#### PROBLEM DESCRIPTION:
Starting at the top of the entries below, set down each line exactly as written, and stop after the line containing "rw [Subgroup.coe_mul, Subgroup.coe_inv]".

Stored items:
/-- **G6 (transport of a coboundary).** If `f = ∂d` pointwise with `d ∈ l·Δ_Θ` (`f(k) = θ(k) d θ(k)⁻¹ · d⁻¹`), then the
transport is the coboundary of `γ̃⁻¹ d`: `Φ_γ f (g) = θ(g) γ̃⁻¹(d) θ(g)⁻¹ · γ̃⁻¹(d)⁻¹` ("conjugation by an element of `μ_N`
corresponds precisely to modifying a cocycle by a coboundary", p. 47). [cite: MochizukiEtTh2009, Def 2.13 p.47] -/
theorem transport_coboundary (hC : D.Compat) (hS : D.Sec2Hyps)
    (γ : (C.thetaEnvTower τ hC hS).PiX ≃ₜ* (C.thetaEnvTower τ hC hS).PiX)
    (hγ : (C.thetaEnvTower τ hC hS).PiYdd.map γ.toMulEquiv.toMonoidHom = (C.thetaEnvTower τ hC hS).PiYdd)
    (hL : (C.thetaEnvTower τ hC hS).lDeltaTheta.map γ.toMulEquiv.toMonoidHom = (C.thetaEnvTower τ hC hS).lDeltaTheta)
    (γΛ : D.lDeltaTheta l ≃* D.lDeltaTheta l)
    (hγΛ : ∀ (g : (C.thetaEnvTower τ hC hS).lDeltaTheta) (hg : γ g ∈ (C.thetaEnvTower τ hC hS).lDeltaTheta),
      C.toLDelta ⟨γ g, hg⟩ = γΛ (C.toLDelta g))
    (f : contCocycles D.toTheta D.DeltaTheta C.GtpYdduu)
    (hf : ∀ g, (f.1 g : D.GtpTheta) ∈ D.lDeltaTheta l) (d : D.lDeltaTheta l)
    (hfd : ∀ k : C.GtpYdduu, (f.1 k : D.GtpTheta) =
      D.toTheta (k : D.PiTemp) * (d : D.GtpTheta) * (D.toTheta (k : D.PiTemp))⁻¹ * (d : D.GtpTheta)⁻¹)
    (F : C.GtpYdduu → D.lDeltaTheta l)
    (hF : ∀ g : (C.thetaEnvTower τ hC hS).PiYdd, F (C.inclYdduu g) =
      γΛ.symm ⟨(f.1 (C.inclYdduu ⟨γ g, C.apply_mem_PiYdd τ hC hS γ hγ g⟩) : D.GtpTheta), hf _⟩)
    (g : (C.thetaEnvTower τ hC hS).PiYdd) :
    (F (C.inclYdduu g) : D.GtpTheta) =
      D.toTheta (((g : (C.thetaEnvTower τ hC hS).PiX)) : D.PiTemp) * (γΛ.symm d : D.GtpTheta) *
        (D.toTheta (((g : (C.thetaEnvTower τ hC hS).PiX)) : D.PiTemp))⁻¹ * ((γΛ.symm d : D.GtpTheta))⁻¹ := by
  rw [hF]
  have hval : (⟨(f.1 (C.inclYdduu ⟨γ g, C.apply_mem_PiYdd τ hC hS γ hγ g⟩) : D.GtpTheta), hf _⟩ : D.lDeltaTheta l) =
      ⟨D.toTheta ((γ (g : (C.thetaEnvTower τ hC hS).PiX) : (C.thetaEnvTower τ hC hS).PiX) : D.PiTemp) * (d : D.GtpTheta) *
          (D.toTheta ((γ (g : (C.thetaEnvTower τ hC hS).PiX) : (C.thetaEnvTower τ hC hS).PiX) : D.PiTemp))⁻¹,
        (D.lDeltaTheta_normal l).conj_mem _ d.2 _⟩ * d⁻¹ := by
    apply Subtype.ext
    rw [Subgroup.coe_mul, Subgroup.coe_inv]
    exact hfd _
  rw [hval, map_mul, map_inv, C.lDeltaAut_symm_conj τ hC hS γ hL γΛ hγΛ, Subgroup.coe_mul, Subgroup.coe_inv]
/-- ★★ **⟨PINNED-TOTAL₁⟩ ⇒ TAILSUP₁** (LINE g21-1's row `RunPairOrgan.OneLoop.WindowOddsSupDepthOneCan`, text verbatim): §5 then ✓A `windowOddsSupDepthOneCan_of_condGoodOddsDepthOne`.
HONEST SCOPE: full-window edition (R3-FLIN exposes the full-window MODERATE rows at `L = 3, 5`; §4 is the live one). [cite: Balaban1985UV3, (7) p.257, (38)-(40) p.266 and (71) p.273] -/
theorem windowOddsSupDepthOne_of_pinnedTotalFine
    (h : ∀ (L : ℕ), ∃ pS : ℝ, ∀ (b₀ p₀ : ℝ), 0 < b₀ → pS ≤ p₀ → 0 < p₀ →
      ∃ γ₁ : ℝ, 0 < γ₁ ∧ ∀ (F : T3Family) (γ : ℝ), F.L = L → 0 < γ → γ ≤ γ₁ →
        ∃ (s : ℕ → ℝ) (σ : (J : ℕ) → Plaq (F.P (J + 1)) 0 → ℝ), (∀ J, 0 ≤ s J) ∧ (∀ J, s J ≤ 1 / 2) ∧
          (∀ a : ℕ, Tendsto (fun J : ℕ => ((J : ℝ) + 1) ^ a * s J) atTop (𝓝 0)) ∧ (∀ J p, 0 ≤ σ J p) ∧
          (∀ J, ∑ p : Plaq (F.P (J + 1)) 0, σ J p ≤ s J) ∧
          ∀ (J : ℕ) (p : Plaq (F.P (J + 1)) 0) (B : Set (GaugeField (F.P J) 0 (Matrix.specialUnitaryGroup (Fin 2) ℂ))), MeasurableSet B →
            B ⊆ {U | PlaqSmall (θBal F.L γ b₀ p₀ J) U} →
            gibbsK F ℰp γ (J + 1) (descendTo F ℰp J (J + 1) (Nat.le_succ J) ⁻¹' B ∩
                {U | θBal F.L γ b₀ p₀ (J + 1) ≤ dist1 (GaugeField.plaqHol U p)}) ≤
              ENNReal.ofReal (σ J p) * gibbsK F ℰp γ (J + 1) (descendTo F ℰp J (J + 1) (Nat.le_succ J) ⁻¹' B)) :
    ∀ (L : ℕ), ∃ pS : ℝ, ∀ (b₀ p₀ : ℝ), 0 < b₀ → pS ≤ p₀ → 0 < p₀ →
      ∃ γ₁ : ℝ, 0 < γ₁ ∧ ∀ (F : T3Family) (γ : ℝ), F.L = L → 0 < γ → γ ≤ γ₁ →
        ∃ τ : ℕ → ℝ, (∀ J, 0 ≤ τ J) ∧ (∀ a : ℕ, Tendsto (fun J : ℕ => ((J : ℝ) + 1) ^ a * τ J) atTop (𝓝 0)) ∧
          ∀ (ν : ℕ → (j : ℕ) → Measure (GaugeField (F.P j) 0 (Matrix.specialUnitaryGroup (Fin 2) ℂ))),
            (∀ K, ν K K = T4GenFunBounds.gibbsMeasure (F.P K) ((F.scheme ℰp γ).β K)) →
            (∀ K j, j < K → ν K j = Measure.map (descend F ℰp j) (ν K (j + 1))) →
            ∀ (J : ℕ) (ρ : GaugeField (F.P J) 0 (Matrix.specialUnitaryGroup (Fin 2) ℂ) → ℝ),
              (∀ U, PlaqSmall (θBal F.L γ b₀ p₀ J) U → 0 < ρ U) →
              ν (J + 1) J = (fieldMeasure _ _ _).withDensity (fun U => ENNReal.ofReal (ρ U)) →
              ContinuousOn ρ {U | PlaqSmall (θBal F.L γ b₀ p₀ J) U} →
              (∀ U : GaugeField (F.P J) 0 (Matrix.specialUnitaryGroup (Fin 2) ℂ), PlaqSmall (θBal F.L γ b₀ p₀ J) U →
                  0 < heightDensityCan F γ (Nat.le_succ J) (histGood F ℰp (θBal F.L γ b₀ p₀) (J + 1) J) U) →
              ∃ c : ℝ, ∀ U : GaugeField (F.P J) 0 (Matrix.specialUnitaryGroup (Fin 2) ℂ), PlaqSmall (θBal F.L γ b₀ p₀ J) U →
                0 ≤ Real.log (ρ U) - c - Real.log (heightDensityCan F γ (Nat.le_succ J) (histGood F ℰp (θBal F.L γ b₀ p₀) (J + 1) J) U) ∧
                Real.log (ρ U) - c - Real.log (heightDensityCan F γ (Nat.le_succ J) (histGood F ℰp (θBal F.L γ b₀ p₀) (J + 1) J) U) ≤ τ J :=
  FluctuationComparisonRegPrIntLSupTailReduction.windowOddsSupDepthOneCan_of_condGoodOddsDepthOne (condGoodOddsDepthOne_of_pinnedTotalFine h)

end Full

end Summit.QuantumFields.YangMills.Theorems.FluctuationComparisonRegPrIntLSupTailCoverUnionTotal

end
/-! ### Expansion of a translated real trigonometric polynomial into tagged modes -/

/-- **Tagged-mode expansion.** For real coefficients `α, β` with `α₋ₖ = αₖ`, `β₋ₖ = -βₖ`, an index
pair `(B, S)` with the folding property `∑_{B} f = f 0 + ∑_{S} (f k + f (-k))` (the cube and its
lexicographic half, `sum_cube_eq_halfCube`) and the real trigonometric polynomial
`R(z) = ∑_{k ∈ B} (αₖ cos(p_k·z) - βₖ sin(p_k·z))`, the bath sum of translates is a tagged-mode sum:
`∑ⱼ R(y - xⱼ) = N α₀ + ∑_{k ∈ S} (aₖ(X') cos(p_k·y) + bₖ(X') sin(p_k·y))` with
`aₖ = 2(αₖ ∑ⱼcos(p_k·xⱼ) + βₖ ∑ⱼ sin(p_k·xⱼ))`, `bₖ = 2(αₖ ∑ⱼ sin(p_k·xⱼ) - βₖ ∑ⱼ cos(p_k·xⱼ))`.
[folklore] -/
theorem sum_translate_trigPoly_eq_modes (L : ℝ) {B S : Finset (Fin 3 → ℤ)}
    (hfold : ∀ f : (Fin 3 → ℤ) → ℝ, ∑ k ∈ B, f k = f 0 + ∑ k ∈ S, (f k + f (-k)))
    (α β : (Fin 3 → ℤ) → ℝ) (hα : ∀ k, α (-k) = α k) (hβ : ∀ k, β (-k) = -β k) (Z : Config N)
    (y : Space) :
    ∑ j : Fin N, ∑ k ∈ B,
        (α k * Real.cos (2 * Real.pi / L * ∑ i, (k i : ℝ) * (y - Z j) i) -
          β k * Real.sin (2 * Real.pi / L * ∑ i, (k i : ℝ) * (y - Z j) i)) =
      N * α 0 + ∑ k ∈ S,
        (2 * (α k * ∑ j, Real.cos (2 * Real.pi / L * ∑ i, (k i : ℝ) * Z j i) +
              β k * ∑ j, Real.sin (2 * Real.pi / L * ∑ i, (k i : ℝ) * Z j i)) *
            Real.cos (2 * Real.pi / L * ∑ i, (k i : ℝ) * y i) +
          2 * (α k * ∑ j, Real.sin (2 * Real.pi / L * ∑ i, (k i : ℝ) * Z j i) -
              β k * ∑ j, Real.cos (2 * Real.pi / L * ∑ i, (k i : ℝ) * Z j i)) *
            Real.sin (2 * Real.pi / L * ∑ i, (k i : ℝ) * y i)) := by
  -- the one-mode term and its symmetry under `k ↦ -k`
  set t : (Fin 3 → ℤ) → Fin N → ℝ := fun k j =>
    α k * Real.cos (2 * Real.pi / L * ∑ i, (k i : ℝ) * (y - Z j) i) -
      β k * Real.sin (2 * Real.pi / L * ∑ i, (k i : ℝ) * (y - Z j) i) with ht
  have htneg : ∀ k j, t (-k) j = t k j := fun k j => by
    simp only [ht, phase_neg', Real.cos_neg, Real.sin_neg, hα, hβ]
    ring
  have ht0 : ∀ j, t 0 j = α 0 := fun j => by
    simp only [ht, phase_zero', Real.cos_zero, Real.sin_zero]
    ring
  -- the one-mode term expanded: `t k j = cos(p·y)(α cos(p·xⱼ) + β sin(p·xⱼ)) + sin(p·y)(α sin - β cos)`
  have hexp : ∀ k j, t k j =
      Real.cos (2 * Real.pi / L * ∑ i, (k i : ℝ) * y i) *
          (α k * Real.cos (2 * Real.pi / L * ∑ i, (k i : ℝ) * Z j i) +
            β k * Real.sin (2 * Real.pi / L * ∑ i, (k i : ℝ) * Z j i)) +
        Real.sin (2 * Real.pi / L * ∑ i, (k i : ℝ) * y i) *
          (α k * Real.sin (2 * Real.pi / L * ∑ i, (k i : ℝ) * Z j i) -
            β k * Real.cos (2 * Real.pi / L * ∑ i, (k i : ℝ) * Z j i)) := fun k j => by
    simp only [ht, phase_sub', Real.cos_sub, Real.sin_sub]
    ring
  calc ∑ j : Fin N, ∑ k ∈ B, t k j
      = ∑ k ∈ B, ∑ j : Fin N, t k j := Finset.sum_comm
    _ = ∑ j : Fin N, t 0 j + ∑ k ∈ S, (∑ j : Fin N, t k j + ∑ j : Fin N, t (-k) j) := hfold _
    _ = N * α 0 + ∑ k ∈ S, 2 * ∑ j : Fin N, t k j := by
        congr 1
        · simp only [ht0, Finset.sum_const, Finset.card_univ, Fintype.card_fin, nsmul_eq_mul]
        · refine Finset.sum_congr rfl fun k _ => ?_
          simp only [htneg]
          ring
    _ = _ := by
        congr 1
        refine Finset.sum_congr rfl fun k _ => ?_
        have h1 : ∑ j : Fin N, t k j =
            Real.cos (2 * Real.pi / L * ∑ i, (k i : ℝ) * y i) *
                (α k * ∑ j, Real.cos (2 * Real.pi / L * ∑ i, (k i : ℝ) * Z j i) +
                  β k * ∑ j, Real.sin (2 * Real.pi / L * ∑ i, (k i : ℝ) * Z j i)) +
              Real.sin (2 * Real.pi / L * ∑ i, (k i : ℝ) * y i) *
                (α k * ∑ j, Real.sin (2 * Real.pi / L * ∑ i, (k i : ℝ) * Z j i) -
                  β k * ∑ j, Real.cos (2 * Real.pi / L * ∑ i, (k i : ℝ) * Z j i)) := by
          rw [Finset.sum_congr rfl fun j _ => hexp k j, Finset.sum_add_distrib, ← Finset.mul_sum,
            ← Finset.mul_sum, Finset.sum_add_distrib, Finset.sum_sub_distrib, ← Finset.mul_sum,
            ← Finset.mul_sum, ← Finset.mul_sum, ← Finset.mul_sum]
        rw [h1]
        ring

#### SOLUTION FOR THIS PROBLEM:
/-- **G6 (transport of a coboundary).** If `f = ∂d` pointwise with `d ∈ l·Δ_Θ` (`f(k) = θ(k) d θ(k)⁻¹ · d⁻¹`), then the
transport is the coboundary of `γ̃⁻¹ d`: `Φ_γ f (g) = θ(g) γ̃⁻¹(d) θ(g)⁻¹ · γ̃⁻¹(d)⁻¹` ("conjugation by an element of `μ_N`
corresponds precisely to modifying a cocycle by a coboundary", p. 47). [cite: MochizukiEtTh2009, Def 2.13 p.47] -/
theorem transport_coboundary (hC : D.Compat) (hS : D.Sec2Hyps)
    (γ : (C.thetaEnvTower τ hC hS).PiX ≃ₜ* (C.thetaEnvTower τ hC hS).PiX)
    (hγ : (C.thetaEnvTower τ hC hS).PiYdd.map γ.toMulEquiv.toMonoidHom = (C.thetaEnvTower τ hC hS).PiYdd)
    (hL : (C.thetaEnvTower τ hC hS).lDeltaTheta.map γ.toMulEquiv.toMonoidHom = (C.thetaEnvTower τ hC hS).lDeltaTheta)
    (γΛ : D.lDeltaTheta l ≃* D.lDeltaTheta l)
    (hγΛ : ∀ (g : (C.thetaEnvTower τ hC hS).lDeltaTheta) (hg : γ g ∈ (C.thetaEnvTower τ hC hS).lDeltaTheta),
      C.toLDelta ⟨γ g, hg⟩ = γΛ (C.toLDelta g))
    (f : contCocycles D.toTheta D.DeltaTheta C.GtpYdduu)
    (hf : ∀ g, (f.1 g : D.GtpTheta) ∈ D.lDeltaTheta l) (d : D.lDeltaTheta l)
    (hfd : ∀ k : C.GtpYdduu, (f.1 k : D.GtpTheta) =
      D.toTheta (k : D.PiTemp) * (d : D.GtpTheta) * (D.toTheta (k : D.PiTemp))⁻¹ * (d : D.GtpTheta)⁻¹)
    (F : C.GtpYdduu → D.lDeltaTheta l)
    (hF : ∀ g : (C.thetaEnvTower τ hC hS).PiYdd, F (C.inclYdduu g) =
      γΛ.symm ⟨(f.1 (C.inclYdduu ⟨γ g, C.apply_mem_PiYdd τ hC hS γ hγ g⟩) : D.GtpTheta), hf _⟩)
    (g : (C.thetaEnvTower τ hC hS).PiYdd) :
    (F (C.inclYdduu g) : D.GtpTheta) =
      D.toTheta (((g : (C.thetaEnvTower τ hC hS).PiX)) : D.PiTemp) * (γΛ.symm d : D.GtpTheta) *
        (D.toTheta (((g : (C.thetaEnvTower τ hC hS).PiX)) : D.PiTemp))⁻¹ * ((γΛ.symm d : D.GtpTheta))⁻¹ := by
  rw [hF]
  have hval : (⟨(f.1 (C.inclYdduu ⟨γ g, C.apply_mem_PiYdd τ hC hS γ hγ g⟩) : D.GtpTheta), hf _⟩ : D.lDeltaTheta l) =
      ⟨D.toTheta ((γ (g : (C.thetaEnvTower τ hC hS).PiX) : (C.thetaEnvTower τ hC hS).PiX) : D.PiTemp) * (d : D.GtpTheta) *
          (D.toTheta ((γ (g : (C.thetaEnvTower τ hC hS).PiX) : (C.thetaEnvTower τ hC hS).PiX) : D.PiTemp))⁻¹,
        (D.lDeltaTheta_normal l).conj_mem _ d.2 _⟩ * d⁻¹ := by
    apply Subtype.ext
    rw [Subgroup.coe_mul, Subgroup.coe_inv]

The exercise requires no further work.